With the Hewlett-Packard (HP) pretexting case still fresh in our memories, we’ll describe its circumstances and results, review legislation, and discuss if it’s permissible to use the onerous method to obtain information in fraud examinations.
MEDIA INFLUENCE
The media often drive legislation. The overwhelming press coverage of the Enron debacle appeared to lead to the eventual passage of the U.S. Sarbanes-Oxley Act of 2002. And the HP pretexting scandal probably precipitated the passage of the 2007 Telephone Records and Privacy Protection Act (TRPPA).
On Sept. 5, 2006, Newsweek unleashed the fall-from-grace story of former HP board Chair Patricia Dunn. Dunn wanted to find out who was leaking confidential information about the company’s long-term strategy. In January 2006, she secretly authorized electronic-security investigators to look for records of private phone communications – both personal cell and home phone calls – of the other directors. Five months later, Dunn told the board members about her clandestine project, which was dubbed the “Kona 2 investigation,” and she revealed the name of the director who leaked the information. After Newsweek published its article, the U.S. House Committee on Energy and Commerce requested a laundry list of information about the leak investigation.
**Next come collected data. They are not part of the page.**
import Summits.QuantumFields.YangMills.Theorems.FlatTubeReductionRecordProfileReweightedNumbers
import Summits.QuantumFields.YangMills.Theorems.FlatTubeReductionReferenceMassBounds
import Summits.QuantumFields.YangMills.Theorems.FlatTubeReductionReweightedProfile
import Summits.QuantumFields.YangMills.Theorems.LuscherReductionTwistedTraceScalingBTProductForm
import HarnessLib

/-!
# The reference mass of the reweighted record profile, by profile numbers

Support file for the crux `NearFlatRatioLaw` (line `ratepack_v2`, stub `stub_hODpot_A`, last fibre-side step of
`Cruxes/NearFlatRatioLaw/Lines/ratepack-v7-moments-g18.md` §14).

`…RecordFibreFactor.record_fibre_factor_le_reference_mass` bounds every fibre factor of the `(C2)`-moments core bound by
`β^{-(a+k+j)}·Ξ·fpBOKernel β Ω′ (fpWeight β⁻¹) 1 1`, `Ω′ = recordProfile·(1+β‖x‖²)^4`.  Here that reference mass is made explicit:
`fpBOKernel = ∫ fpTriple` (`…BTProductForm.fpBOKernel_eq_integral_prod`) `≤ K₁(1,1)·V(β)·[(∫Ω′)² + ((5√2)^{3n}+(√2)^{3n})(∫Ω′)(∫Ω′(√β‖x̂‖)^{3n})]`
(`RateTube.reference_mass_on_fibreSet_le` with `Rg = univ`), and the profile numbers of `Ω′` are `≤ A·∫_{coreBox} recordProfile`
(`RateTube.recordProfile_reweighted_moment_le_core`): `record_reference_mass_le` —
`fpBOKernel β Ω′ (fpWeight β⁻¹) 1 1 ≤ K₁(1,1)·V(β)·C_A·(∫_{coreBox} recordProfile)²`, `V(β) = 5e·4^{3n}(3n)!·fpZ β⁻¹·(π²/12)^n(3L)^{3n}3^{3n}β^{-3n/2}`.
-/

noncomputable section

open MeasureTheory Filter Topology Real Set
open scoped BigOperators
open Literature.MathematicalPhysics.QuantumFieldTheory
open Literature.MathematicalPhysics.QuantumLattice

namespace Summit.QuantumFields.YangMills.Theorems.FemtoTransferGap.RateTube

open Summit.QuantumFields.YangMills.Theorems.FemtoTransferGap
open Summit.QuantumFields.YangMills.Theorems.FemtoTransferGap.TwoLattice
open Summit.QuantumFields.YangMills.Theorems.FemtoTransferGap.TwoLattice.ConstTube
open Summit.QuantumFields.YangMills.Theorems.FemtoTransferGap.TwoLattice.Avg
open Summit.QuantumFields.YangMills.Theorems.FemtoTransferGap.TwoLattice.Stiff
open Summit.QuantumFields.YangMills.Theorems.FemtoTransferGap.TwoLattice.GnChart

variable (L : ℕ) [NeZero L]

/-- ★★★ **THE REFERENCE MASS OF THE REWEIGHTED RECORD PROFILE** (see the module docstring). [cite: Luscher1983, §3] -/
theorem record_reference_mass_le (hL : 2 ≤ L) :
    ∃ CA β₅ : ℝ, 0 ≤ CA ∧ ∀ β : ℝ, β₅ ≤ β →
      fpBOKernel L β (fun x => recordProfile L β x * (1 + β * ‖x‖ ^ 2) ^ 4) (fpWeight L (powScale 1 β)) 1 1 ≤
        transferKernel su2Rep ((L : ℝ) ^ 3 * β) (1 : GaugeConfig 3 1 SU2) 1 *
          ((5 * Real.exp 1 * 4 ^ (3 * Fintype.card {x : Site 3 L // ¬x = 0}) * (3 * Fintype.card {x : Site 3 L // ¬x = 0}).factorial *
            (fpZ (powScale 1 β) * (π ^ 2 / 12) ^ Fintype.card {x : Site 3 L // ¬x = 0} * (3 * (L : ℝ)) ^ (3 * Fintype.card {x : Site 3 L // ¬x = 0}) *
              3 ^ (3 * Fintype.card {x : Site 3 L // ¬x = 0}) * ((Real.sqrt β)⁻¹) ^ (3 * Fintype.card {x : Site 3 L // ¬x = 0}))) *
          (CA * (∫ v in coreBox L β, recordProfile L β (linkEmbed L v) ∂orthoTransverse L) ^ 2)) := by
  have hle := measurable_linkEmbed L
  obtain ⟨hΩm, hΩ01, hΩabs, -⟩ := recordProfile_fields L
  obtain ⟨A, β₃, hA0, hβ₃1, hnum⟩ := recordProfile_reweighted_moment_le_core L hL
  set n : ℕ := Fintype.card {x : Site 3 L // ¬x = 0} with hn
  refine ⟨A 4 * A 4 + ((5 * Real.sqrt 2) ^ (3 * n) + Real.sqrt 2 ^ (3 * n)) * (A (4 + 3 * n) * A 4), β₃,
    add_nonneg (mul_nonneg (hA0 4) (hA0 4)) (mul_nonneg (by positivity) (mul_nonneg (hA0 _) (hA0 4))), fun β hβ => ?_⟩
  have hβ1 : 1 ≤ β := hβ₃1.trans hβ
  have hβp : 0 < β := by linarith
  -- the reweighted profile's data
  have hΩt : ∀ v : Edge 3 L → Fin 3 → ℝ, recordProfile L β (linkEmbed L v) ≠ 0 → v ∈ capBalancedSet L ∧ ‖linkEmbed L v‖ ≤ min (1 / 40) (powScale (1 / 2) β * btLog β) :=
    fun v hv => ⟨(recordProfile_support L hv).1, (recordProfile_support L hv).2.2⟩
  obtain ⟨hΩ'm, hΩ'0, hΩ'b, hΩ't⟩ := reweight_props (L := L) hβp.le (hΩm β) (hΩabs β) (fun x => (hΩ01 β x).1) hΩt 4
  -- step 1: the kernel is one integral; step 2: the mass bound with `Rg = univ`
  have h1 := fpBOKernel_eq_integral_prod β hΩ'm hΩ'b (measurable_fpWeight L (powScale 1 β)) (abs_fpWeight_le L (powScale 1 β)) 1 1
  have h2 := reference_mass_on_fibreSet_le (L := L) hβp hΩ'm hΩ'b hΩ'0 hΩ't (powScale 1 β) (MeasurableSet.univ : MeasurableSet (Set.univ : Set (Edge 3 L → Fin 3 → ℝ)))
  have eU : {p : (Edge 3 L → Fin 3 → ℝ) × ((Edge 3 L → Fin 3 → ℝ) × (Site 3 L → SU2)) | p.1 ∈ (Set.univ : Set (Edge 3 L → Fin 3 → ℝ))} = Set.univ := by
    ext p; simp
  rw [eU, Measure.restrict_univ, Measure.restrict_univ, ← h1] at h2
  -- step 3: the profile numbers
  obtain ⟨h40, -⟩ := hnum β hβ 4 0 0
  obtain ⟨h43, -⟩ := hnum β hβ 4 (3 * n) 0
  set θ : ℝ := ∫ v in coreBox L β, recordProfile L β (linkEmbed L v) ∂orthoTransverse L with hθ
  have hθ0 : 0 ≤ θ := by
    rw [hθ]; exact setIntegral_nonneg (measurableSet_coreBox L β) fun v _ => (hΩ01 β _).1
  have hM0 : ∫ v, recordProfile L β (linkEmbed L v) * (1 + β * ‖linkEmbed L v‖ ^ 2) ^ 4 ∂orthoTransverse L ≤ A 4 * θ := by
    have e : ∀ v : Edge 3 L → Fin 3 → ℝ, recordProfile L β (linkEmbed L v) * (1 + β * ‖linkEmbed L v‖ ^ 2) ^ 4 =
        recordProfile L β (linkEmbed L v) * (1 + β * ‖linkEmbed L v‖ ^ 2) ^ 4 * (Real.sqrt β * ‖linkEmbed L v‖) ^ 0 := fun v => by rw [pow_zero, mul_one]
    rw [integral_congr_ae (ae_of_all _ e)]; simpa only [add_zero] using h40
  have hM3 : ∫ v, recordProfile L β (linkEmbed L v) * (1 + β * ‖linkEmbed L v‖ ^ 2) ^ 4 * (Real.sqrt β * ‖linkEmbed L v‖) ^ (3 * n) ∂orthoTransverse L ≤ A (4 + 3 * n) * θ := h43
  have hI0 : 0 ≤ ∫ v, recordProfile L β (linkEmbed L v) * (1 + β * ‖linkEmbed L v‖ ^ 2) ^ 4 ∂orthoTransverse L := integral_nonneg fun v => hΩ'0 _
  have hI3 : 0 ≤ ∫ v, recordProfile L β (linkEmbed L v) * (1 + β * ‖linkEmbed L v‖ ^ 2) ^ 4 * (Real.sqrt β * ‖linkEmbed L v‖) ^ (3 * n) ∂orthoTransverse L :=
    integral_nonneg fun v => mul_nonneg (hΩ'0 _) (by positivity)
  -- the scaled moments
  have e5 : ∫ v, recordProfile L β (linkEmbed L v) * (1 + β * ‖linkEmbed L v‖ ^ 2) ^ 4 * (Real.sqrt β * (5 * (Real.sqrt 2 * ‖linkEmbed L v‖))) ^ (3 * n) ∂orthoTransverse L =
      (5 * Real.sqrt 2) ^ (3 * n) * ∫ v, recordProfile L β (linkEmbed L v) * (1 + β * ‖linkEmbed L v‖ ^ 2) ^ 4 * (Real.sqrt β * ‖linkEmbed L v‖) ^ (3 * n) ∂orthoTransverse L := by
    rw [← integral_const_mul]
    refine integral_congr_ae (ae_of_all _ fun v => ?_)
    dsimp only
    rw [show Real.sqrt β * (5 * (Real.sqrt 2 * ‖linkEmbed L v‖)) = (5 * Real.sqrt 2) * (Real.sqrt β * ‖linkEmbed L v‖) by ring, mul_pow]; ring
  have e2 : ∫ v, recordProfile L β (linkEmbed L v) * (1 + β * ‖linkEmbed L v‖ ^ 2) ^ 4 * (Real.sqrt β * (Real.sqrt 2 * ‖linkEmbed L v‖)) ^ (3 * n) ∂orthoTransverse L =
      Real.sqrt 2 ^ (3 * n) * ∫ v, recordProfile L β (linkEmbed L v) * (1 + β * ‖linkEmbed L v‖ ^ 2) ^ 4 * (Real.sqrt β * ‖linkEmbed L v‖) ^ (3 * n) ∂orthoTransverse L := by
    rw [← integral_const_mul]
    refine integral_congr_ae (ae_of_all _ fun v => ?_)
    dsimp only
    rw [show Real.sqrt β * (Real.sqrt 2 * ‖linkEmbed L v‖) = Real.sqrt 2 * (Real.sqrt β * ‖linkEmbed L v‖) by ring, mul_pow]; ring
  -- combine
  have hK1 : 0 ≤ transferKernel su2Rep ((L : ℝ) ^ 3 * β) (1 : GaugeConfig 3 1 SU2) 1 := (transferKernel_pos su2Rep _ _ _).le
  have hV0 : 0 ≤ 5 * Real.exp 1 * 4 ^ (3 * n) * (3 * n).factorial *
      (fpZ (powScale 1 β) * (π ^ 2 / 12) ^ n * (3 * (L : ℝ)) ^ (3 * n) * 3 ^ (3 * n) * ((Real.sqrt β)⁻¹) ^ (3 * n)) := by
    have := (fpZ_pos (powScale_pos 1 β)).le; positivity
  have hbr : (∫ v, recordProfile L β (linkEmbed L v) * (1 + β * ‖linkEmbed L v‖ ^ 2) ^ 4 ∂orthoTransverse L) *
        (∫ v, recordProfile L β (linkEmbed L v) * (1 + β * ‖linkEmbed L v‖ ^ 2) ^ 4 ∂orthoTransverse L) +
      (∫ v, recordProfile L β (linkEmbed L v) * (1 + β * ‖linkEmbed L v‖ ^ 2) ^ 4 * (Real.sqrt β * (5 * (Real.sqrt 2 * ‖linkEmbed L v‖))) ^ (3 * n) ∂orthoTransverse L) *
        (∫ v, recordProfile L β (linkEmbed L v) * (1 + β * ‖linkEmbed L v‖ ^ 2) ^ 4 ∂orthoTransverse L) +
      (∫ v, recordProfile L β (linkEmbed L v) * (1 + β * ‖linkEmbed L v‖ ^ 2) ^ 4 ∂orthoTransverse L) *
        ∫ v, recordProfile L β (linkEmbed L v) * (1 + β * ‖linkEmbed L v‖ ^ 2) ^ 4 * (Real.sqrt β * (Real.sqrt 2 * ‖linkEmbed L v‖)) ^ (3 * n) ∂orthoTransverse L ≤
      (A 4 * A 4 + ((5 * Real.sqrt 2) ^ (3 * n) + Real.sqrt 2 ^ (3 * n)) * (A (4 + 3 * n) * A 4)) * θ ^ 2 := by
    rw [e5, e2]
    have p1 := mul_le_mul hM0 hM0 hI0 (mul_nonneg (hA0 4) hθ0)
    have p2 := mul_le_mul hM3 hM0 hI0 (mul_nonneg (hA0 _) hθ0)
    have h52 : 0 ≤ (5 * Real.sqrt 2) ^ (3 * n) := by positivity
    have h2n : 0 ≤ Real.sqrt 2 ^ (3 * n) := by positivity
    have p2a := mul_le_mul_of_nonneg_left p2 h52
    have p2b := mul_le_mul_of_nonneg_left p2 h2n
    nlinarith [p1, p2a, p2b, mul_nonneg hI3 hI0]
  calc fpBOKernel L β (fun x => recordProfile L β x * (1 + β * ‖x‖ ^ 2) ^ 4) (fpWeight L (powScale 1 β)) 1 1 ≤ _ := h2
    _ ≤ _ := by
      rw [← hn]
      exact mul_le_mul_of_nonneg_left (mul_le_mul_of_nonneg_left hbr hV0) hK1

end Summit.QuantumFields.YangMills.Theorems.FemtoTransferGap.RateTube

end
In October 2006, California Attorney General William Locklear filed charges against five individuals involved in Kona 2 including Dunn; former HP senior counsel Kevin Hunsaker; and private investigators Ronald DeLia, Matthew Depante, and Bryan Wagner. The five were charged with (1) conspiracy; (2) fraudulent use of wire, radio, or television transmissions; (3) taking, copying, and using computer data; and (4) using personal identifying information without authorization.
On Dec. 7, 2006, HP settled state civil charges brought against the company for more than $14.5 million. Wagner pleaded guilty in federal court on Jan. 11 of this year to identity theft and conspiracy in federal court, after admitting that he engaged in pretexting and illegally acquired Social Security numbers and phone records of two former HP board members and a couple of journalists. He’s scheduled to be sentenced on Oct. 3.
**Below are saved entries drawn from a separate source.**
/-!
# The XY (plane-rotator) model with quenched bond phases on a finite bond system

The finite-volume classical XY model with free boundary condition and a *quenched phase* `u_a ∈ U(1)`
on every bond, in the group-theoretic form used by Garban–Spencer (C. Garban, T. Spencer,
*Continuous symmetry breaking along the Nishimori line*, J. Math. Phys. **63** (2022) 093302,
arXiv:2109.01617, Definition 1 and (1.1)): spins `θ_v ∈ U(1)` (Mathlib's `Circle`) at the vertices
of a finite set `V`, a finite family `ι` of oriented bonds `a : src a → tgt a`, the bond variable
`Y_a(θ, u) = u_a · θ̄_{src a} · θ_{tgt a}` (i.e. `e^{i(θ(tgt a) − θ(src a) + ω_a)}` for `u_a = e^{iω_a}`),
the Gibbs weight `exp (β ∑_a Re Y_a) = exp (β ∑_a cos(θ_{tgt a} − θ_{src a} + ω_a))` with respect to
the Haar probability measure `dθ = ∏_v dθ_v` of the torus `U(1)^V`, its partition function and the
(real and complex) Gibbs expectations `⟨F⟩_{u,β}`.  For `u ≡ 1` this is the pure XY model
`exp (β ∑_{bonds} cos(θ_i − θ_j)) ∏ dθ_i` ((1.1) of the source); Garban–Spencer's disordered model
(their (1.3), summed over both orientations with a factor `½` and `ω_{ji} = −ω_{ij}`) is the same
weight written over one orientation per bond (footnote 1 of the source).

This file is the common vocabulary of the tree's proof of
`Literature.Probability.LatticeModels.GarbanSpencer2022_xyLongRangeOrder` (Nishimori gauge identity,
Messager–Miracle-Solé–Pfister inequality, path estimator); it contains definitions and elementary
API only (positivity of the partition function, normalisation, the bound `|⟨F⟩| ≤ sup |F|`, and the
gauge covariance `Y(θ, u · Y(φ,1)) = Y(θφ, u)` of the bond variables).

## Design

* `Circle` carries no `MeasurableSpace` instance in Mathlib at the tree's pin; as in
  `Literature/MathematicalPhysics/QuantumLattice/HeatKernelGroup.lean` every measure-theoretic
  statement takes `[MeasurableSpace Circle] [BorelSpace Circle]` as instance *arguments* (a user
  supplies `borel Circle`), so that no global instance is declared here.
* `torusHaar α = Measure.pi (fun _ => haarMeasure ⊤)` is the Haar probability measure of `U(1)^α`
  (a Haar measure by `Measure.pi.isHaarMeasure`, of mass one by `haarMeasure_self`).
* Expectations are quotients of integrals (not `Measure.tilted`), the form in which the gauge
  and duplication arguments are computations with integrals.

## References

* C. Garban, T. Spencer, J. Math. Phys. 63 (2022) 093302, arXiv:2109.01617, §1.2.1, Def. 1,
  (1.1)–(1.4). [GarbanSpencer2022]
* S. Friedli, Y. Velenik, *Statistical Mechanics of Lattice Systems* (CUP 2017), §9.1 (the XY /
  plane-rotator model). [FriedliVelenik2017]
-/

noncomputable section

open MeasureTheory Finset TopologicalSpace
open scoped BigOperators ComplexConjugate

namespace Literature.Probability.LatticeModels

/-! ### Bond systems -/

/-- A finite system of *oriented bonds* on a vertex set `V`: an index type `ι` of bonds with a
source and a target map.  (For the nearest-neighbour XY model on `Λ ⊂ ℤ^d` with free boundary
condition, `ι` is the set of edges with both endpoints in `Λ`, each with a chosen orientation;
Garban–Spencer 2022, §1.2.1, "one may also choose a prescribed direction for each edge".)
[cite: GarbanSpencer2022, §1.2.1, Def. 1 and footnote 1] -/
structure BondSystem (V : Type*) (ι : Type*) where
  /-- the source vertex of a bond -/
  src : ι → V
  /-- the target vertex of a bond -/
  tgt : ι → V

/-! ### The Haar probability measure of the torus `U(1)^α` -/

section Haar

variable [MeasurableSpace Circle] [BorelSpace Circle]

/-- The Haar probability measure `∏_{i ∈ α} dθ_i` of the torus `U(1)^α` (normalised Lebesgue
measure in the angles), as the product of Mathlib's normalised Haar measures `haarMeasure ⊤` of the
compact group `Circle` (Garban–Spencer 2022, (1.1): "we have normalized so that the integral over
`∏ dθ_j` is one"). [cite: GarbanSpencer2022, (1.1) and proof of Lemma 2.1] -/
def torusHaar (α : Type*) [Fintype α] : Measure (α → Circle) :=
  Measure.pi fun _ : α => Measure.haarMeasure (⊤ : PositiveCompacts Circle)

/-- Mathlib's normalised Haar measure of `U(1)` is a probability measure. [folklore] -/
instance isProbabilityMeasure_haarMeasure_circle_top :
    IsProbabilityMeasure (Measure.haarMeasure (⊤ : PositiveCompacts Circle)) :=
  ⟨by rw [← PositiveCompacts.coe_top]; exact Measure.haarMeasure_self⟩

variable {α : Type*} [Fintype α]

/-- `torusHaar α` is a probability measure. [folklore] -/
instance torusHaar.instIsProbabilityMeasure : IsProbabilityMeasure (torusHaar α) := by
  unfold torusHaar; infer_instance

/-- `torusHaar α` is a Haar measure of the compact abelian group `U(1)^α`. [folklore] -/
instance torusHaar.instIsHaarMeasure : (torusHaar α).IsHaarMeasure := by
  unfold torusHaar; infer_instance

/-- `torusHaar α` is left invariant (translation invariance `dθ = d(φθ)`). [folklore] -/
instance torusHaar.instIsMulLeftInvariant : (torusHaar α).IsMulLeftInvariant := by
  unfold torusHaar; infer_instance

/-- `torusHaar α` is right invariant. [folklore] -/
instance torusHaar.instIsMulRightInvariant : (torusHaar α).IsMulRightInvariant := by
  unfold torusHaar; infer_instance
On March 14, California Superior Judge Ray Cunningham dropped the misdemeanor charges against Dunn. On June 29, Cunningham dismissed misdemeanor charges against Hunsaker, DeLia, and Depante after the men completed 96 hours each of court-ordered community service. (In March, Cunningham had refused to accept no-contest pleas from the three men as long as they completed the community service.1)
The federal investigation into Kona 2 is ongoing. It’s not implausible that federal prosecutors will use Wagner’s plea and assistance in the case to gather additional evidence before charging other persons involved in Kona 2.
LEGISLATION
The 2007 TRPPA makes it an offense to obtain confidential phone records information by pretending to be someone else or by otherwise employing fraudulent tactics from a telecommunications carrier or IP-enabled voice service provider via interstate or foreign commerce.2 Specifically, the act imposes a fine and/or imprisonment of up to 10 years upon individuals for (1) making false or fraudulent statements to an employee of a covered entity or to a customer of a covered entity; (2) providing false or fraudulent documents to a covered entity; or (3) accessing customer accounts of a covered entity through the Internet or by fraudulent computer-related activities without prior authorization.3
For many years, four pieces of legislation have traditionally shaped the rules on pretexting: the Fair Credit Reporting Act (FCRA) the Fair Debt Collection Practices Act (FDCPA), the Computer Fraud and Abuse Act (CFAA), and the Gramm-Leach-Bliley Act (GLBA). (This list isn’t inclusive but contains the prominent pieces of legislation affecting pretexting.)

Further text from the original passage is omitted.